Learning InDesign can be daunting. The overwhelming number of buttons, settings and panels can be downright frightening. In this post, I’m going to outline ways to set up InDesign so that it’s efficient and you don’t have to hunt to find frequently used panels or change settings every time you begin to work.
First, let’s talk about what you see when you first launch InDesign.
Modify and Save your InDesign Workspace
If you’re using InDesign 2020, and launch it after a fresh install, you may see that there is no Control Panel at the top of your application window. The InDesign team made the default workspace as clean as possible, but in doing that, they removed some of the intuitive functionality we find in most programs, like Microsoft Word or Powerpoint. Most software users are accustomed to choosing options at the top of the application window. To display the Control Panel, choose Window > Control. But there is a better option, create your own workspace.
Choose Window > Workspace > Advanced. This will display the Control Panel at the top, as well as add a few useful panels, such as the Paragraph Styles Panel and the Character Styles Panel on the right side of the screen. I like to customize my workspace by dragging the Pages panel to the left side, just left of the tools. This way I can see and switch between all of the pages and master pages without activating the Pages panel each time. I also add the Align Panel to the panel list on the left side. Choose Window > Object and Layout > Align. Click and drag the Align tab to the right, under the last panel name. After dragging the Align panel, you’ll be left with the Pathfinder panel, which you probably won’t use very often. Close the panel by clicking on the “x”. You can add any other panels that you use, such as Hyperlinks, Text Wrap etc.
Save a Workspace
- Once you have your InDesign workspace arranged in a way that you like to work, it’s important to save it so you can easily clean up the workspace, if you open or close your panels or drag them to different positions.
- Make sure all the panels are in the exact locations you like.
- Choose Window > Workspace > New Workspace.
- Type in a workspace name, click OK.
- You should see the workspace name in the top right corner of the InDesign Application with a drop down arrow, where you can also click to choose a different workspace, create a new workspace or reset your workspace.
- If you open, move or close panels, you can easily return to your saved workspace by choosing Window > Workspace > Reset “workspace name”.
You can save as many workspaces at you like, one for each type of project you work on. I have one for my digital documents, with the interactive panels, such as hyperlinks, animations, buttons and forms etc. and one for heavy type documents with styles, tables, text wrap and other panels that are useful with typography.

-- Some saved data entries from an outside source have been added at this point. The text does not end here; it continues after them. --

import Literature.NumberTheory.LFunctions.WeilTwoPrimePos59Def
import HarnessLib

/-!
# Two-prime positivity certificate (a₀ = 59/100): the value of `κ` and the scalar side conditions

Kernel evaluation of `kappaQ` and `checkScalars`. Pure proof file.
-/

noncomputable section

namespace Literature.NumberTheory.LFunctions

set_option maxHeartbeats 0 in
/-- **The value of `κ`** of the positivity certificate (= that of certificate E). [folklore] -/
theorem kappaQ_weilCert23P : weilCert23P.kappaQ = weilCert23EKappaLit := by
  have h : decide (weilCert23P.kappaQ = weilCert23EKappaLit) = true := by decide +kernel
  exact of_decide_eq_true h

set_option maxHeartbeats 0 in
/-- **Kernel check of the scalar side conditions** of the positivity certificate. [folklore] -/
theorem checkScalars_weilCert23P : weilCert23P.checkScalars = true := by
  have h : weilCert23P.checkScalars = (decide (1 ≤ weilCert23P.j) && decide (0 < weilCert23P.b) && decide (weilCert23P.b ≤ weilCert23P.base.a0) &&
      decide (weilCert23P.base.a0 ≤ 1) && decide (0 < weilCert23P.base.T) && decide (2 * weilCert23P.base.a0 * weilCert23P.base.T ≤ (weilCert23P.base.N : ℚ) + 2) &&
      decide (2 * (weilCert23P.base.a0 * weilCert23P.base.T) ^ (weilCert23P.base.N + 1) / (weilCert23P.base.N + 1).factorial ≤ 1) &&
      decide (weilCert23P.base.N + 1 = 2 * weilCert23P.base.nb) && decide (0 ≤ weilCert23P.kappaQ)) := rfl
  rw [h, kappaQ_weilCert23P]
  decide +kernel

end Literature.NumberTheory.LFunctions
/-- **In `d = 4` with the `L`-scaled linearised average (`c = L`, `B5AverageCurlStokesV1.oc_linAvg`) the raw-unit factor is `1`**:
`((L^4)^k)∕((L²·L²)^k) = 1` — the marginal dimension: the flat (1.7) constant does not depend on the number of steps `k`.
[cite: Balaban1989LargeFieldII, (1.7) p.358; Federbush1986PhaseCellI, (1.8)–(1.9) p.323 («In d dimensions … a factor N^{4−d}»)] -/
theorem gamma0_raw_dim4 (hd : P.d = 4) (k : ℕ) :
    ((P.L : ℝ) ^ P.d) ^ k / (((P.L : ℝ)) ^ 2 * (P.L : ℝ) ^ 2) ^ k = 1 := by
  have hL : (P.L : ℝ) ≠ 0 := by exact_mod_cast P.L_pos.ne'
  rw [hd, show ((P.L : ℝ)) ^ 2 * (P.L : ℝ) ^ 2 = (P.L : ℝ) ^ 4 by ring, div_self (pow_ne_zero _ (pow_ne_zero _ hL))]

variable [DecidableEq (PBond P k)]

/-- ★ **`h17` IN FOUR DIMENSIONS: `γ₀ = κ∕2`**.  With `d = 4` and `c = L` the raw-unit `γ₀` of `h17_rawUnits_of_flat_chain` is `κ∕2`, for every `k`
(so the smallness `hsm : Cerr_i ≤ γ₀∕(2(3K_i² + 2K_i⁴))` of the one-sided edition reads `Cerr_i ≤ (κ∕2)∕(2(3K_i² + 2K_i⁴))`).
[cite: Balaban1989LargeFieldII, (1.7)–(1.9) p.358; Balaban1989LargeFieldI, Prop. 1 (1.77)–(1.78) p.194] -/
theorem h17_rawUnits_dim4 (hd : P.d = 4) (h0 : 0 < P.d) (hk : k ≤ P.m + P.K) {S : Set (Site P k)} {T : Finset (PBond P k)}
    (X : GaugeSlice S T (EuclideanSpace ℝ (Fin 3))) {m : Fin P.d → ℕ} (lo : Fin P.d → ℤ) (hm : ∀ κ, (m κ : ℤ) ≤ P.sitesPerDir k)
    {κq : ℝ} (hκ : 0 < κq)
    (Y : (i : ℕ) → VecField P i (EuclideanSpace ℝ (Fin 3))) (Sset : (i : ℕ) → Finset (Site P i))
    (hwin : ∀ z ∈ box m lo, (castSite z : Site P k) ∈ Sset k)
    (hYk : ∀ (ν : Fin P.d), ∀ y ∈ Sset k, oc (Y k) ⟨0, h0⟩ ν y = oc (ιA S T X) ⟨0, h0⟩ ν y)
    (hS : ∀ (ν : Fin P.d), (⟨0, h0⟩ : Fin P.d) ≠ ν → ∀ i, i < k → ∀ y ∈ Sset (i + 1), ∀ (r : Fin P.d → Fin P.L) (s t : ℕ),
      s < P.L → t < P.L → runSite (runSite (Site.blockSite y r) ⟨0, h0⟩ s) ν t ∈ Sset i)
    (hY : ∀ (ν : Fin P.d), (⟨0, h0⟩ : Fin P.d) ≠ ν → ∀ i, i < k → ∀ y ∈ Sset (i + 1),
      oc (Y (i + 1)) ⟨0, h0⟩ ν y = (P.L : ℝ) • oc (bondAvg (Y i)) ⟨0, h0⟩ ν y)
    (ζ : Site P 0 → ℝ) (hζ0 : ∀ x, 0 ≤ ζ x) (hζ1 : ∀ x ∈ Sset 0, 1 ≤ ζ x) {Qv Qflat EA Cerr : ℝ} (hQ : Qv = Qflat + EA)
    (hflat : κq / 2 * ∑ q : Plaq P 0, ζ q.src * ‖oc (Y 0) q.μ q.ν q.src‖ ^ 2 ≤ Qflat) (hEA : |EA| ≤ Cerr * ‖X‖ ^ 2) :
    κq / 2 * (∑ z ∈ box m lo, ∑ μ : Fin P.d, ∑ a : Fin 3, curl (fun b => ιA S T X (⟨castSite b.1, b.2⟩ : PBond P k) a) z ⟨0, h0⟩ μ ^ 2)
      - Cerr * ‖X‖ ^ 2 ≤ Qv := by
  have hL : (P.L : ℝ) ≠ 0 := by exact_mod_cast P.L_pos.ne'
  have h := h17_rawUnits_of_flat_chain h0 hk X lo hm hL hκ Y Sset hwin hYk hS hY ζ hζ0 hζ1 hQ hflat hEA
  rwa [gamma0_raw_dim4 hd k, mul_one] at h

/-- **The smallness `hsm` at the raw-unit `γ₀`, unfolded**: `Cerr ≤ (κ∕2)∕(2(3K² + 2K⁴)) ↔ 4·Cerr·(3K² + 2K⁴) ≤ κ` (`K ≥ 1` the window side bound of
the one-sided edition) — the condition the run's `ε_k` must meet through the (b)-letter's `Cerr = O(1)·M⁶R_kε_k`.
[cite: Balaban1989LargeFieldII, (1.9) p.358 («for g_k sufficiently small»)] -/
theorem hsm_rawUnits_iff {κq Cerr : ℝ} {K : ℕ} (hK : 1 ≤ K) :
    Cerr ≤ κq / 2 / (2 * (3 * (K : ℝ) ^ 2 + 2 * (K : ℝ) ^ 4)) ↔ 4 * Cerr * (3 * (K : ℝ) ^ 2 + 2 * (K : ℝ) ^ 4) ≤ κq := by
  have hK' : (1 : ℝ) ≤ K := by exact_mod_cast hK
  have hpos : (0 : ℝ) < 2 * (3 * (K : ℝ) ^ 2 + 2 * (K : ℝ) ^ 4) := by positivity
  rw [le_div_iff₀ hpos, le_div_iff₀ (by norm_num : (0 : ℝ) < 2)]
  constructor <;> intro h <;> linarith

end DimFour

/-! ## v1.1 — the chain estimate WITHOUT the reproduction hypothesis -/

section ChainOnly

/-- ★★ **THE LOCALIZED WEIGHTED FEDERBUSH CHAIN FOR AN ARBITRARY CHAIN (no slice vector, no reproduction)** — Steps 2–3 of `gamma0_circ_le_of_flat_chain` in isolation:
`((L^d)^k ∕ (c²L²)^k) · Σ_{ν ≠ e₀} Σ_{y ∈ S_k} ‖oc (Y k) e₀ ν y‖² ≤ Σ_q ζ(q.src)·‖oc (Y 0) q‖²` — the weighted flat fine curl energy dominates the TOP MEMBER's own axial-plane circulation
energy on `S_k` (first step of a velocity-form `hm`). [cite: Federbush1986PhaseCellI, 'Abelian Stability Theorem' (0.12) p.321, (1.3)–(1.9) pp.322–323; Balaban1989LargeFieldII, (1.7) p.358] -/
theorem sum_normSq_oc_top_le_weighted_of_flat_chain (h0 : 0 < P.d) (hk : k ≤ P.m + P.K) {c : ℝ} (hc : c ≠ 0)
    (Y : (i : ℕ) → VecField P i (EuclideanSpace ℝ (Fin 3))) (Sset : (i : ℕ) → Finset (Site P i))
    (hS : ∀ (ν : Fin P.d), (⟨0, h0⟩ : Fin P.d) ≠ ν → ∀ i, i < k → ∀ y ∈ Sset (i + 1), ∀ (r : Fin P.d → Fin P.L) (s t : ℕ),
      s < P.L → t < P.L → runSite (runSite (Site.blockSite y r) ⟨0, h0⟩ s) ν t ∈ Sset i)
    (hY : ∀ (ν : Fin P.d), (⟨0, h0⟩ : Fin P.d) ≠ ν → ∀ i, i < k → ∀ y ∈ Sset (i + 1),
      oc (Y (i + 1)) ⟨0, h0⟩ ν y = c • oc (bondAvg (Y i)) ⟨0, h0⟩ ν y)
    (ζ : Site P 0 → ℝ) (hζ0 : ∀ x, 0 ≤ ζ x) (hζ1 : ∀ x ∈ Sset 0, 1 ≤ ζ x) :
    ((P.L : ℝ) ^ P.d) ^ k / (c ^ 2 * (P.L : ℝ) ^ 2) ^ k *
        ∑ ν ∈ Finset.univ.filter (fun ν : Fin P.d => (⟨0, h0⟩ : Fin P.d) ≠ ν), ∑ y ∈ Sset k, ‖oc (Y k) ⟨0, h0⟩ ν y‖ ^ 2
      ≤ ∑ q : Plaq P 0, ζ q.src * ‖oc (Y 0) q.μ q.ν q.src‖ ^ 2 := by
  classical
  have hL : (0 : ℝ) < P.L := by exact_mod_cast P.L_pos
  have hcL : (0 : ℝ) < (c ^ 2 * (P.L : ℝ) ^ 2) ^ k := by positivity
  have hchain : ∀ ν : Fin P.d, (⟨0, h0⟩ : Fin P.d) ≠ ν →
      ((P.L : ℝ) ^ P.d) ^ k * ∑ y ∈ Sset k, ‖oc (Y k) ⟨0, h0⟩ ν y‖ ^ 2 ≤ (c ^ 2 * (P.L : ℝ) ^ 2) ^ k * ∑ x : Site P 0, ζ x * ‖oc (Y 0) ⟨0, h0⟩ ν x‖ ^ 2 := by
    intro ν hν
    refine (sum_normSq_oc_chain_le k hk c Y hν Sset (hS ν hν) (hY ν hν)).trans (mul_le_mul_of_nonneg_left ?_ hcL.le)
    calc ∑ x ∈ Sset 0, ‖oc (Y 0) ⟨0, h0⟩ ν x‖ ^ 2 ≤ ∑ x ∈ Sset 0, ζ x * ‖oc (Y 0) ⟨0, h0⟩ ν x‖ ^ 2 :=
          Finset.sum_le_sum fun x hx => le_mul_of_one_le_left (by positivity) (hζ1 x hx)
      _ ≤ ∑ x, ζ x * ‖oc (Y 0) ⟨0, h0⟩ ν x‖ ^ 2 :=
          Finset.sum_le_sum_of_subset_of_nonneg (Finset.subset_univ _) fun x _ _ => mul_nonneg (hζ0 x) (by positivity)
  have hsum : ((P.L : ℝ) ^ P.d) ^ k * ∑ ν ∈ Finset.univ.filter (fun ν : Fin P.d => (⟨0, h0⟩ : Fin P.d) ≠ ν), ∑ y ∈ Sset k, ‖oc (Y k) ⟨0, h0⟩ ν y‖ ^ 2
      ≤ (c ^ 2 * (P.L : ℝ) ^ 2) ^ k * ∑ q : Plaq P 0, ζ q.src * ‖oc (Y 0) q.μ q.ν q.src‖ ^ 2 := by
    rw [Finset.mul_sum]
    refine (Finset.sum_le_sum fun ν hν => hchain ν (Finset.mem_filter.mp hν).2).trans ?_
    rw [← Finset.mul_sum]
    refine mul_le_mul_of_nonneg_left ?_ hcL.le
    exact sum_axis_le_sum_plaq h0 (fun x μ ν => ζ x * ‖oc (Y 0) μ ν x‖ ^ 2) fun x μ ν => mul_nonneg (hζ0 x) (by positivity)
  rw [div_mul_eq_mul_div, div_le_iff₀ hcL, mul_comm (∑ q : Plaq P 0, _)]
  simpa [mul_comm] using hsum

Another frustration to new users or those who have recently upgraded, is that when you create a new document, the default measurement system is Picas. A Pica is a typographic unit of measure corresponding to approximately 1⁄6 of an inch. When I first learned prepress and worked with QuarkXPress, I was taught to use picas. I still think it is an easier measurement system to use than inches, but most designers tend to use inches in the US and millimeters in Europe/Asia as the standard unit of measurement for documents.
If you’d like to change the default measurement from picas to inches or centimeters for EVERY NEW DOCUMENT CREATED IN INDESIGN, then follow these steps.
Steps to change preferences
- Launch InDesign. If you see the start screen with no panels or tools, click on the little ID icon at the top left of the screen. This will bring you to the InDesign workspace with no documents open. In CC2019 or earlier, you may have to choose Window > Workspace > Advanced (or another workspace name) to exit out of the “Start” workspace, so you can edit the panels without creating a new document..
- Choose Edit > Preferences (win) or InDesign > Preferences (mac).
- Click on Units & Increments in the list on the left side.
- Under the Ruler Units section, choose Inches for both Horizontal and Vertical. Click OK.
Since you made this preferences change with no other documents open, every NEW document will use inches as the default measurement. If you open a document created on a different computer or before you made this change, the measurement system will be the one saved with the document.
To change the measurement system of an active document, in addition to using the preferences panel, you can right click on the little square where the horizontal and vertical rulers meet, and choose a different measurement from the dropdown. When you save the document, the measurements will be saved with the document.
Here is an interesting fact about entering in a dimension into a field such as W: (width) or H: (height). If your document is in inches, and you need to type in a width of an object in centimeters, you can type in “3cm” in the field. InDesign will automatically convert cm to inches. If you type in just “3”, InDesign will assume that you mean inches, the default measurement of the document. You can also type in 3+2 in any field and it will display the answer to any arithmetic problem.
There are other preferences that can be set with no documents open that will apply to all new documents from this point on. Check out this post from InDesignSecrets.com for a Visual Guide to InDesign Preferences. This explains which preferences are document specific and those that are global InDesign specific changes.
I hope you’ve learned a little about setting up InDesign to make it easy for you to work with. I love to begin the day with a clean desk, and I feel that resetting my workspace every morning gives me a clean slate. It resets my panels, so I can use InDesign the way I’ve become accustomed to.